**Exercise description:** Only the lines below starting at the one containing "have hshift : ∀" and ending at the one containing "have h0 : ∀" belong in the answer, each copied exactly.

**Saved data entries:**

import Summits.QuantumFields.YangMills.Theorems.EquipartitionCriticalityEquipartitionPinsProbeTangentLaws
import Summits.QuantumFields.YangMills.Theorems.EquipartitionCriticalityEquipartitionPinsProbeRigidity
import Summits.QuantumFields.YangMills.Theorems.EquipartitionCriticalityEquipartitionPinsProbeFactorization
import Summits.QuantumFields.YangMills.Theorems.EquipartitionCriticalityEquipartitionPinsProbeExactShiftInvariance
import Summits.QuantumFields.YangMills.Theorems.EquipartitionCriticalityEquipartitionPinsProbeSteinFlow
import Summits.QuantumFields.YangMills.Theorems.EquipartitionCriticalityEquipartitionPinsProbeKernelFixesExact
import Summits.QuantumFields.YangMills.Theorems.EquipartitionCriticalityEquipartitionPinsProbeCubeShiftInvariance
import Summits.QuantumFields.YangMills.Theorems.EquipartitionCriticalityEquipartitionPinsProbeKernelClosed
import Summits.QuantumFields.YangMills.Theorems.EquipartitionCriticalityEquipartitionPinsProbeDensity
import Summits.QuantumFields.YangMills.Theorems.EquipartitionCriticalityEquipartitionPinsProbeCosMoment
import Summits.QuantumFields.YangMills.Theorems.EquipartitionCriticalityEquipartitionPinsProbeLineVariance
import Summits.QuantumFields.YangMills.Theorems.EquipartitionCriticalityEquipartitionPinsProbeGaussFromCharFun
import Summits.QuantumFields.YangMills.Theorems.EquipartitionCriticalityEquipartitionPinsProbeReduction
import Literature.MathematicalPhysics.QuantumFieldTheory.CurvatureGaussianField
import HarnessLib

/-!
# The local free-gluon law (crux `stmt-QuantumFields-8760`, line `Sketch`, STUB `stub_localLaw`)

Route `EquipartitionCriticality` of `YangMills`, crux `EquipartitionPinsProbe`, line `Sketch`. The one
physics statement of the line — the LOCAL FREE-GLUON LAW in its two-plaquette gauge-invariant shadow
(`stub_localLaw`, registered by lead gen 0): under uniform equipartition there is `D ≥ 1` such that the
covariance of the probe `e^{−2(β(N − Re tr r(U_p)))₊}` at the origin plaquette in the `(1,2)` plane with
its translate by `n e₀` converges, uniformly over torus-limit states as `β → ∞`, to the corresponding
covariance under the lattice Maxwell field `curvatureGaussianField 4 D`. Proof (lead c1's soft argument,
now with every input landed): if not, pick bad `β_k → ∞`, `μ_k`; the tangent laws exist (`stub_tangent`,
assembled in `…TangentLaws`) and are identified by rigidity (`stub_rigidity` fed with the landed
R-stubs) as `curvatureGaussianField 4 D`; (T0) at the two plaquettes then contradicts badness.
Reference: S. Chatterjee, arXiv:1602.01222 §§11–14. [arXiv160201222]
-/

noncomputable section

open MeasureTheory Filter Topology

namespace Summit.QuantumFields.YangMills.Theorems.EquipartitionPinsProbe

namespace TangentLocalLaw

open Literature.Probability.LatticeModels Literature.MathematicalPhysics.QuantumFieldTheory
open Literature.MathematicalPhysics.QuantumLattice

/-- Plaquette observables of a translated configuration: `O_{(x;i,j)}(θ_v U) = O_{(x−v;i,j)} U`. -/
theorem plaquetteObs_configShift' {G : Type} [Group G] [MeasurableSpace G] {N d : ℕ}
    (ρ : G →* Matrix (Fin N) (Fin N) ℂ) (v x : Site d) (i j : Fin d) (U : LGConfig d G) :
    plaquetteObs ρ x i j (configShift v U) = plaquetteObs ρ (x - v) i j U := by
  simp only [plaquetteObs, plaquetteHolonomyZd,
    Literature.MathematicalPhysics.QuantumLattice.configShift_apply, add_sub_right_comm]

/-- The probe `ψ(u) = exp(−2u₊)` at `u = s/2`, `s ≥ 0`, is `exp(−s)`. -/
theorem probe_half {s : ℝ} (hs : 0 ≤ s) : Real.exp (-2 * max ((1 / 2 : ℝ) * s) 0) = Real.exp (-s) := by
  rw [max_eq_left (by positivity)]
  congr 1
  ring

end TangentLocalLaw

open Literature.Probability.LatticeModels Literature.MathematicalPhysics.QuantumFieldTheory
open Literature.MathematicalPhysics.QuantumLattice TangentLocalLaw in
/-- STUB `stub_localLaw` of line `Sketch` (crux `stmt-QuantumFields-8760`) — **the local free-gluon law**
(two-plaquette probe shadow), from the tangent laws (`stub_tangent`) and rigidity (`stub_rigidity`). -/
theorem stub_localLaw :
    ∀ (G : Type) [Group G] [TopologicalSpace G] [IsTopologicalGroup G] [CompactSpace G],
      Literature.MathematicalPhysics.QuantumFieldTheory.IsCompactSimpleLieGroup G →
      letI : MeasurableSpace G := borel G
      haveI : BorelSpace G := ⟨rfl⟩
      ∀ r : Literature.MathematicalPhysics.QuantumFieldTheory.LatticeRep G,
        (∀ ε : ℝ, 0 < ε → ∀ᶠ β : ℝ in Filter.atTop,
          ∀ μ ∈ Literature.MathematicalPhysics.QuantumLattice.infiniteVolumeLimitPoints
              (d := 4) r.ρ β,
            |β * (∫ U, (∑ i : Fin 4, ∑ j : Fin 4,
                if i < j then ((r.N : ℝ) -
                  Literature.MathematicalPhysics.QuantumLattice.plaquetteObs r.ρ 0 i j U) else 0) ∂μ) -
              3 * (Module.finrank ℝ ↥(Submodule.span ℝ {X : Matrix (Fin r.N) (Fin r.N) ℂ |
                ∀ t : ℝ, NormedSpace.exp ((t : ℂ) • X) ∈ Set.range r.ρ}) : ℝ) / 2| < ε) →
        ∃ D : ℕ, 0 < D ∧
          ∀ (n : ℕ) (ε : ℝ), 0 < ε → ∀ᶠ β : ℝ in Filter.atTop,
            ∀ μ ∈ Literature.MathematicalPhysics.QuantumLattice.infiniteVolumeLimitPoints
                (d := 4) r.ρ β,
              |(∫ U, Real.exp (-2 * max (β * ((r.N : ℝ) -
                    Literature.MathematicalPhysics.QuantumLattice.plaquetteObs r.ρ 0 1 2 U)) 0) *
                  Real.exp (-2 * max (β * ((r.N : ℝ) -
                    Literature.MathematicalPhysics.QuantumLattice.plaquetteObs r.ρ 0 1 2
                      (Literature.MathematicalPhysics.QuantumLattice.configShift
                        (-(Pi.single 0 (n : ℤ))) U))) 0) ∂μ) -
                (∫ U, Real.exp (-2 * max (β * ((r.N : ℝ) -
                    Literature.MathematicalPhysics.QuantumLattice.plaquetteObs r.ρ 0 1 2 U)) 0) ∂μ) *
                (∫ U, Real.exp (-2 * max (β * ((r.N : ℝ) -
                    Literature.MathematicalPhysics.QuantumLattice.plaquetteObs r.ρ 0 1 2
                      (Literature.MathematicalPhysics.QuantumLattice.configShift
                        (-(Pi.single 0 (n : ℤ))) U))) 0) ∂μ) -
                ((∫ Y, Real.exp (-(∑ a : Fin D,
                      (Y (Literature.MathematicalPhysics.QuantumFieldTheory.plaquette12 (d := 4)
                        (by norm_num) 0) a) ^ 2)) *
                    Real.exp (-(∑ a : Fin D,
                      (Y (Literature.MathematicalPhysics.QuantumFieldTheory.plaquette12 (d := 4)
                        (by norm_num) (Pi.single (0 : Fin 4) (n : ℤ) :
                          Literature.Probability.LatticeModels.Site 4)) a) ^ 2))
                    ∂(Literature.MathematicalPhysics.QuantumFieldTheory.curvatureGaussianField 4 D)) -
                  (∫ Y, Real.exp (-(∑ a : Fin D,
                      (Y (Literature.MathematicalPhysics.QuantumFieldTheory.plaquette12 (d := 4)
                        (by norm_num) 0) a) ^ 2))
                    ∂(Literature.MathematicalPhysics.QuantumFieldTheory.curvatureGaussianField 4 D)) *
                  (∫ Y, Real.exp (-(∑ a : Fin D,
                      (Y (Literature.MathematicalPhysics.QuantumFieldTheory.plaquette12 (d := 4)
                        (by norm_num) (Pi.single (0 : Fin 4) (n : ℤ) :
                          Literature.Probability.LatticeModels.Site 4)) a) ^ 2))
                    ∂(Literature.MathematicalPhysics.QuantumFieldTheory.curvatureGaussianField 4 D)))| < ε := by
  intro G _ _ _ _ hG
  letI : MeasurableSpace G := borel G
  haveI : BorelSpace G := ⟨rfl⟩
  intro r hequi
  obtain ⟨D, hD, hTan⟩ := stub_tangent G hG r hequi
  have hR := stub_rigidity
    (stub_factorization (stub_exactShiftInvariance stub_steinFlow stub_kernelFixesExact)
      (stub_cubeShiftInvariance stub_kernelClosed) stub_density)
    stub_cosMoment stub_lineVariance stub_gaussFromCharFun
  refine ⟨D, hD, ?_⟩
  intro n ε hε
  -- the probe and the two plaquettes
  set ψ : ℝ → ℝ := fun u => Real.exp (-2 * max u 0) with hψ
  have hψc : Continuous ψ := by
    simp only [hψ]
    fun_prop
  have hψb : ∀ u, |ψ u| ≤ 1 := fun u => by
    simp only [hψ]
    rw [abs_of_pos (Real.exp_pos _)]
    apply Real.exp_le_one_iff.2
    have : 0 ≤ max u 0 := le_max_right _ _
    linarith
  set p0 : ZdPlaquette 4 := plaquette12 (d := 4) Reduction.three_le_four 0 with hp0
  set pn : ZdPlaquette 4 := plaquette12 (d := 4) Reduction.three_le_four (Pi.single (0 : Fin 4) (n : ℤ))
    with hpn
  by_contra hcon
  -- extract a bad sequence `βs k ≥ k`, `μs k`
  rw [Filter.not_eventually] at hcon
  have hfreq := Filter.frequently_atTop.1 hcon
  choose βs hβs hbad using fun k : ℕ => hfreq (k : ℝ)
  have hbad' : ∀ k : ℕ, ∃ μ ∈ infiniteVolumeLimitPoints (d := 4) r.ρ (βs k),
      ε ≤ |(∫ U, ψ (βs k * ((r.N : ℝ) - plaquetteObs r.ρ 0 1 2 U)) *
              ψ (βs k * ((r.N : ℝ) - plaquetteObs r.ρ 0 1 2
                (configShift (-(Pi.single 0 (n : ℤ))) U))) ∂μ) -
            (∫ U, ψ (βs k * ((r.N : ℝ) - plaquetteObs r.ρ 0 1 2 U)) ∂μ) *
            (∫ U, ψ (βs k * ((r.N : ℝ) - plaquetteObs r.ρ 0 1 2
                (configShift (-(Pi.single 0 (n : ℤ))) U))) ∂μ) -
            ((∫ Y, Real.exp (-(∑ a : Fin D, (Y p0 a) ^ 2)) *
                Real.exp (-(∑ a : Fin D, (Y pn a) ^ 2)) ∂(curvatureGaussianField 4 D)) -
              (∫ Y, Real.exp (-(∑ a : Fin D, (Y p0 a) ^ 2)) ∂(curvatureGaussianField 4 D)) *
              (∫ Y, Real.exp (-(∑ a : Fin D, (Y pn a) ^ 2)) ∂(curvatureGaussianField 4 D)))| := by
    intro k
    have hk := hbad k
    push Not at hk
    obtain ⟨μ, hμ, hge⟩ := hk
    exact ⟨μ, hμ, hge⟩
  choose μs hμs hge using hbad'
  have hβtend : Tendsto βs atTop atTop :=
    tendsto_atTop_mono hβs tendsto_natCast_atTop_atTop
  obtain ⟨φ, τ, hφ, hτ, hT0, hT1, hT2, hT3⟩ := hTan βs μs hβtend hμs
  have hτeq : τ = curvatureGaussianField 4 D := hR D τ hτ hT1 hT2 hT3
  -- the three test functions
  set f2 : (Fin 2 → ℝ) → ℝ := fun v => ψ (v 0) * ψ (v 1) with hf2
  set fa : (Fin 2 → ℝ) → ℝ := fun v => ψ (v 0) with hfa
  set fb : (Fin 2 → ℝ) → ℝ := fun v => ψ (v 1) with hfb
  have hf2c : Continuous f2 := by simp only [hf2]; fun_prop
  have hfac : Continuous fa := by simp only [hfa]; fun_prop
  have hfbc : Continuous fb := by simp only [hfb]; fun_prop
  have hf2b : ∃ C : ℝ, ∀ v, |f2 v| ≤ C := ⟨1, fun v => by
    simp only [hf2, abs_mul]
    calc |ψ (v 0)| * |ψ (v 1)| ≤ 1 * 1 :=
          mul_le_mul (hψb _) (hψb _) (abs_nonneg _) zero_le_one
      _ = 1 := one_mul _⟩
  have hfab : ∃ C : ℝ, ∀ v, |fa v| ≤ C := ⟨1, fun v => hψb _⟩
  have hfbb : ∃ C : ℝ, ∀ v, |fb v| ≤ C := ⟨1, fun v => hψb _⟩
  have l2 := hT0 2 ![p0, pn] f2 hf2c hf2b
  have la := hT0 2 ![p0, pn] fa hfac hfab
  have lb := hT0 2 ![p0, pn] fb hfbc hfbb
  -- identify the integrands on the lattice side
  have hshift : ∀ (U : LGConfig 4 G),
      plaquetteObs r.ρ 0 1 2 (configShift (-(Pi.single 0 (n : ℤ))) U) =
        plaquetteObs r.ρ pn.1 pn.2.1.1 pn.2.1.2 U := by
    intro U
    rw [plaquetteObs_configShift']
    simp [hpn, plaquette12]
  have h0 : ∀ (U : LGConfig 4 G),
      plaquetteObs r.ρ 0 1 2 U = plaquetteObs r.ρ p0.1 p0.2.1.1 p0.2.1.2 U := by
    intro U
    simp [hp0, plaquette12]
  -- identify the integrands on the Gaussian side
  have hG2 : ∀ Y : ZdPlaquette 4 → Fin D → ℝ,
      f2 (fun i => (1 / 2 : ℝ) * ∑ a : Fin D, (Y (![p0, pn] i) a) ^ 2) =
        Real.exp (-(∑ a : Fin D, (Y p0 a) ^ 2)) * Real.exp (-(∑ a : Fin D, (Y pn a) ^ 2)) := by
    intro Y
    simp only [hf2, hψ, Matrix.cons_val_zero, Matrix.cons_val_one]
    rw [probe_half (Finset.sum_nonneg fun a _ => sq_nonneg _),
      probe_half (Finset.sum_nonneg fun a _ => sq_nonneg _)]
  have hGa : ∀ Y : ZdPlaquette 4 → Fin D → ℝ,
      fa (fun i => (1 / 2 : ℝ) * ∑ a : Fin D, (Y (![p0, pn] i) a) ^ 2) =
        Real.exp (-(∑ a : Fin D, (Y p0 a) ^ 2)) := by
    intro Y
    simp only [hfa, hψ, Matrix.cons_val_zero]
    rw [probe_half (Finset.sum_nonneg fun a _ => sq_nonneg _)]
  have hGb : ∀ Y : ZdPlaquette 4 → Fin D → ℝ,
      fb (fun i => (1 / 2 : ℝ) * ∑ a : Fin D, (Y (![p0, pn] i) a) ^ 2) =
        Real.exp (-(∑ a : Fin D, (Y pn a) ^ 2)) := by
    intro Y
    simp only [hfb, hψ, Matrix.cons_val_one, Matrix.cons_val_fin_one]
    rw [probe_half (Finset.sum_nonneg fun a _ => sq_nonneg _)]
  simp only [hG2] at l2
  simp only [hGa] at la
  simp only [hGb] at lb
  -- lattice side
  have hL2 : ∀ (j : ℕ) (U : LGConfig 4 G),
      f2 (fun i => βs (φ j) * ((r.N : ℝ) - plaquetteObs r.ρ
          ((![p0, pn] : Fin 2 → ZdPlaquette 4) i).1 ((![p0, pn] : Fin 2 → ZdPlaquette 4) i).2.1.1
          ((![p0, pn] : Fin 2 → ZdPlaquette 4) i).2.1.2 U)) =
        ψ (βs (φ j) * ((r.N : ℝ) - plaquetteObs r.ρ 0 1 2 U)) *
          ψ (βs (φ j) * ((r.N : ℝ) - plaquetteObs r.ρ 0 1 2
            (configShift (-(Pi.single 0 (n : ℤ))) U))) := by
    intro j U
    simp only [hf2, Matrix.cons_val_zero, Matrix.cons_val_one, hshift, h0]
  have hLa : ∀ (j : ℕ) (U : LGConfig 4 G),
      fa (fun i => βs (φ j) * ((r.N : ℝ) - plaquetteObs r.ρ
          ((![p0, pn] : Fin 2 → ZdPlaquette 4) i).1 ((![p0, pn] : Fin 2 → ZdPlaquette 4) i).2.1.1
          ((![p0, pn] : Fin 2 → ZdPlaquette 4) i).2.1.2 U)) =
        ψ (βs (φ j) * ((r.N : ℝ) - plaquetteObs r.ρ 0 1 2 U)) := by
    intro j U
    simp only [hfa, Matrix.cons_val_zero, h0]
  have hLb : ∀ (j : ℕ) (U : LGConfig 4 G),
      fb (fun i => βs (φ j) * ((r.N : ℝ) - plaquetteObs r.ρ
          ((![p0, pn] : Fin 2 → ZdPlaquette 4) i).1 ((![p0, pn] : Fin 2 → ZdPlaquette 4) i).2.1.1
          ((![p0, pn] : Fin 2 → ZdPlaquette 4) i).2.1.2 U)) =
        ψ (βs (φ j) * ((r.N : ℝ) - plaquetteObs r.ρ 0 1 2
            (configShift (-(Pi.single 0 (n : ℤ))) U))) := by
    intro j U
    simp only [hfb, Matrix.cons_val_one, Matrix.cons_val_fin_one, hshift]
  simp only [hL2] at l2
  simp only [hLa] at la
  simp only [hLb] at lb
  -- combine
  have lcov := l2.sub (la.mul lb)
  rw [hτeq] at lcov
  have hev := (Metric.tendsto_nhds.1 lcov) ε hε
  obtain ⟨j, hj⟩ := hev.exists
  have := hge (φ j)
  rw [Real.dist_eq] at hj
  linarith

end Summit.QuantumFields.YangMills.Theorems.EquipartitionPinsProbe

end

**Solution for this task:**
  have hshift : ∀ (U : LGConfig 4 G),
      plaquetteObs r.ρ 0 1 2 (configShift (-(Pi.single 0 (n : ℤ))) U) =
        plaquetteObs r.ρ pn.1 pn.2.1.1 pn.2.1.2 U := by
    intro U
    rw [plaquetteObs_configShift']
    simp [hpn, plaquette12]
  have h0 : ∀ (U : LGConfig 4 G),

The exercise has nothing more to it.